Think of how precious responsible employees that have read the documentation are to any company. Having teams of dedicated, capable, honest people who are working for a government on malware is absolutely a new development.
Perhaps, in their eyes, a few hundred stolen identities & fraudulent purchases is collateral damage and petty compared to the type of threats they're dealing with.
Of particular interest is how they used the MITM attack using LinkedIn. Was LinkedIn running https back then? Does it imply that company or certificates have been compromised also?
2012 saw a very large password leak for LinkedIn....
As long as networks continue to be centralized at large hubs like Google, Facebook, Belgacom, etc. this will continue to be a problem. Break things up and make them less centralized and all of a sudden it is much harder to do all this.
Could it be, and I just thinking out loud and speculating here, that the Belgium government or secret service knew about this and that the UK was simply using Belgacom as "target practise"?
I mean, I would assume that GCHQ would would want to test the effectiveness of their systems that using an EU member state and partner would make sense but you obviously don't want them to generally know about it because it wouldn't make the target practise legit.
The Belgian government has a lot to lose in all this.
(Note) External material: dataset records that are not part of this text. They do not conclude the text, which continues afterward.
/-!
# Route `KLProgramme` — K3 engine (stmt-HubbardSuperconductivity-20437), stub (b) (ℓ)/(I2)–(I3), located item «ABS-UMK-COUNT» / «UV-REMEASURE-COUNT»:
# lattice points in thin level sets, part 7 — the GRAPH CHART OF A UNIFORMLY CONVEX POLAR CURVE over a tangent direction

Cell gate-hubbard-kl, seat p4 g15 (model layer of HOME/prover-p4/UV-REMEASURE-COUNT.md §5).  A closed curve in polar form `P(θ) = r(θ)·e⃗_r(θ)`
(`e⃗_r = dir`, `e⃗_t = tdir` of the tree; for BGM 2003's Fermi curve `r = u(·, 0)` and `P = BGM2003.fermiPoint u`) with `r, r′, r″` bounded and the
curvature numerator `r² + 2r′² − r·r″` (the numerator of `BGM2003.curvature`) bounded below by `D₀ > 0`, read near a base angle `θ⋆` in a frame
`(tdir α⋆, dir α⋆)` whose tangential axis sees the velocity `P′(θ⋆)` with component `≥ s₁ > 0` (for BGM's own frame `α⋆ = normalAngle`, that component
is the speed): tangential coordinate `U(φ) = (P(θ⋆+φ) − P(θ⋆))·tdir α⋆ = r sin ψ − r(θ⋆) sin ψ₀`, inward normal displacement
`V(φ) = −(P(θ⋆+φ) − P(θ⋆))·dir α⋆` (`ψ = θ⋆ + φ − α⋆`).  On the parameter window `|φ| ≤ Φ` with `Φ·(R₀ + 2R₁ + R₂) ≤ s₁/2` one has `U′ ≥ s₁/2`, and
part 6 (`exists_inverse_graph`) yields the graph function `f = V ∘ U⁻¹`; the Wronskian identity `V″U′ − V′U″ = r² + 2r′² − r r″` makes
`f″ = (r² + 2r′² − r r″)/U′³`:

* `smul_dir_dotProduct_tdir` / `smul_dir_dotProduct_dir` — `(a·dir θ)·tdir α = a sin(θ − α)`, `(a·dir θ)·dir α = a cos(θ − α)`;
* **`exists_polar_graph`** — `∃ f f′ f″`, `f` measurable, `f(U φ) = V φ` for `|φ| ≤ Φ`; on `|y| ≤ s₁Φ/4`: `HasDerivAt f (f′ y) y`, `HasDerivAt f′ (f″ y) y`,
  `D₀/(R₀+R₁)³ ≤ f″ y ≤ 8(R₀² + 2R₁² + R₀R₂)/s₁³`, `|f′ y| ≤ 2(R₀+R₁)/s₁`; and `U` is bi-Lipschitz on `[−Φ, Φ]` with constants `s₁/2`, `R₀ + R₁`
  — exactly the package `card_mul_sq_le_tripleSum_local` (part 5) consumes.

Everything is PROVED; no definitions, no named facts; generic calculus. [folklore]
-/

noncomputable section

open Real Set Filter Topology
open Literature.MathematicalPhysics.QuantumLattice Literature.MathematicalPhysics.QuantumLattice.FermiRG

namespace Summit.HubbardSuperconductivity.HubbardSuperconductivity.Theorems.ThinLevelSet

set_option linter.dupNamespace false -- summit = problem name (single-conjunct summit), D-0017

/-! ## §1 Frame components of polar vectors and their derivatives -/

/-- `(a·e⃗_r(θ))·e⃗_t(α) = a·sin(θ − α)`. [folklore] -/
theorem smul_dir_dotProduct_tdir (a θ α : ℝ) : (a • dir θ) ⬝ᵥ tdir α = a * Real.sin (θ - α) := by
  simp [dotProduct, Fin.sum_univ_two, tdir, dir, Real.sin_sub]; ring

/-- `(a·e⃗_r(θ))·e⃗_r(α) = a·cos(θ − α)`. [folklore] -/
theorem smul_dir_dotProduct_dir (a θ α : ℝ) : (a • dir θ) ⬝ᵥ dir α = a * Real.cos (θ - α) := by
  simp [dotProduct, Fin.sum_univ_two, dir, Real.cos_sub]; ring

/-- `d/dφ sin(θ⋆ + φ − α⋆) = cos(θ⋆ + φ − α⋆)`. [folklore] -/
theorem hasDerivAt_sin_shift (θs αs φ : ℝ) :
    HasDerivAt (fun φ => Real.sin (θs + φ - αs)) (Real.cos (θs + φ - αs)) φ := by
  have h : HasDerivAt (fun φ : ℝ => θs + φ - αs) 1 φ := by
    simpa using ((hasDerivAt_id φ).const_add θs).sub_const αs
  have h2 := h.sin
  rw [mul_one] at h2
  exact h2

/-- `d/dφ cos(θ⋆ + φ − α⋆) = −sin(θ⋆ + φ − α⋆)`. [folklore] -/
theorem hasDerivAt_cos_shift (θs αs φ : ℝ) :
    HasDerivAt (fun φ => Real.cos (θs + φ - αs)) (-Real.sin (θs + φ - αs)) φ := by
  have h : HasDerivAt (fun φ : ℝ => θs + φ - αs) 1 φ := by
    simpa using ((hasDerivAt_id φ).const_add θs).sub_const αs
  have h2 := h.cos
  rw [mul_one] at h2
  exact h2

/-- The Wronskian identity behind the curvature of a polar curve: with `U′ = r′ sin ψ + r cos ψ`, `V′ = −r′ cos ψ + r sin ψ`,
`U″ = r″ sin ψ + 2r′ cos ψ − r sin ψ`, `V″ = −r″ cos ψ + 2r′ sin ψ + r cos ψ`:
`V″U′ − V′U″ = r² + 2r′² − r r″`. [folklore] -/
theorem polar_wronskian (r r' r'' ψ : ℝ) :
    (-r'' * Real.cos ψ + 2 * r' * Real.sin ψ + r * Real.cos ψ) * (r' * Real.sin ψ + r * Real.cos ψ) -
      (-r' * Real.cos ψ + r * Real.sin ψ) * (r'' * Real.sin ψ + 2 * r' * Real.cos ψ - r * Real.sin ψ) =
      r ^ 2 + 2 * r' ^ 2 - r * r'' := by
  have h := Real.sin_sq_add_cos_sq ψ
  linear_combination (r ^ 2 + 2 * r' ^ 2 - r * r'') * h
They host the EU parliament which was a top target for this exercise. If the Belgian government would be found to be complicit in this then the fall-out might include such things as a relocation of the EU parliament to a country that would not readily bend over to aid another country in spying on the EU parliament members.
That alone I think is sufficient to highly doubt Belgian government involvement in this.
The Belgian government is highly incompetent in all matters related to cyber security (amongst many other things).
There was a case a few years back, where apparently some of their more important systems were infected by an unknown trojan or a piece of spyware - can't exactly remember what it was.
I believe, at the time, they assumed that it came from the NSA. Guess who they called to fix it? The NSA.
Personally, I believe they should've been able to fix it themselves. Then again, I'm also the kind of person who believes that you don't spy on your friends.
> Personally, I believe they should've been able to fix it themselves.
Difficult to fix stuff when you don't have both access to the source code AND verifiable builds. And we know that no one can trust Cisco in any case - if Cisco themselves do not cooperate, NSA will intercept the parcel en route anyway.
I'd certainly expect worldwide sales of Cisco routers to decrease as a result of this. Furthermore I'd expect a large number of Belgacom customers to walk too.
GCHQ developed a system called NOCTURNAL SURGE to search for particular engineers and system administrators by finding their IP addresses...
The confirmation came in the form of Google, Yahoo, and LinkedIn “cookies,” tiny unique files that are automatically placed on computers to identify and sometimes track people browsing the Internet, often for advertising purposes. GCHQ maintains a huge repository named MUTANT BROTH that stores billions of these intercepted cookies, which it uses to correlate with IP addresses to determine the identity of a person.
Hope you aren't sending cookies to an http site. Ever.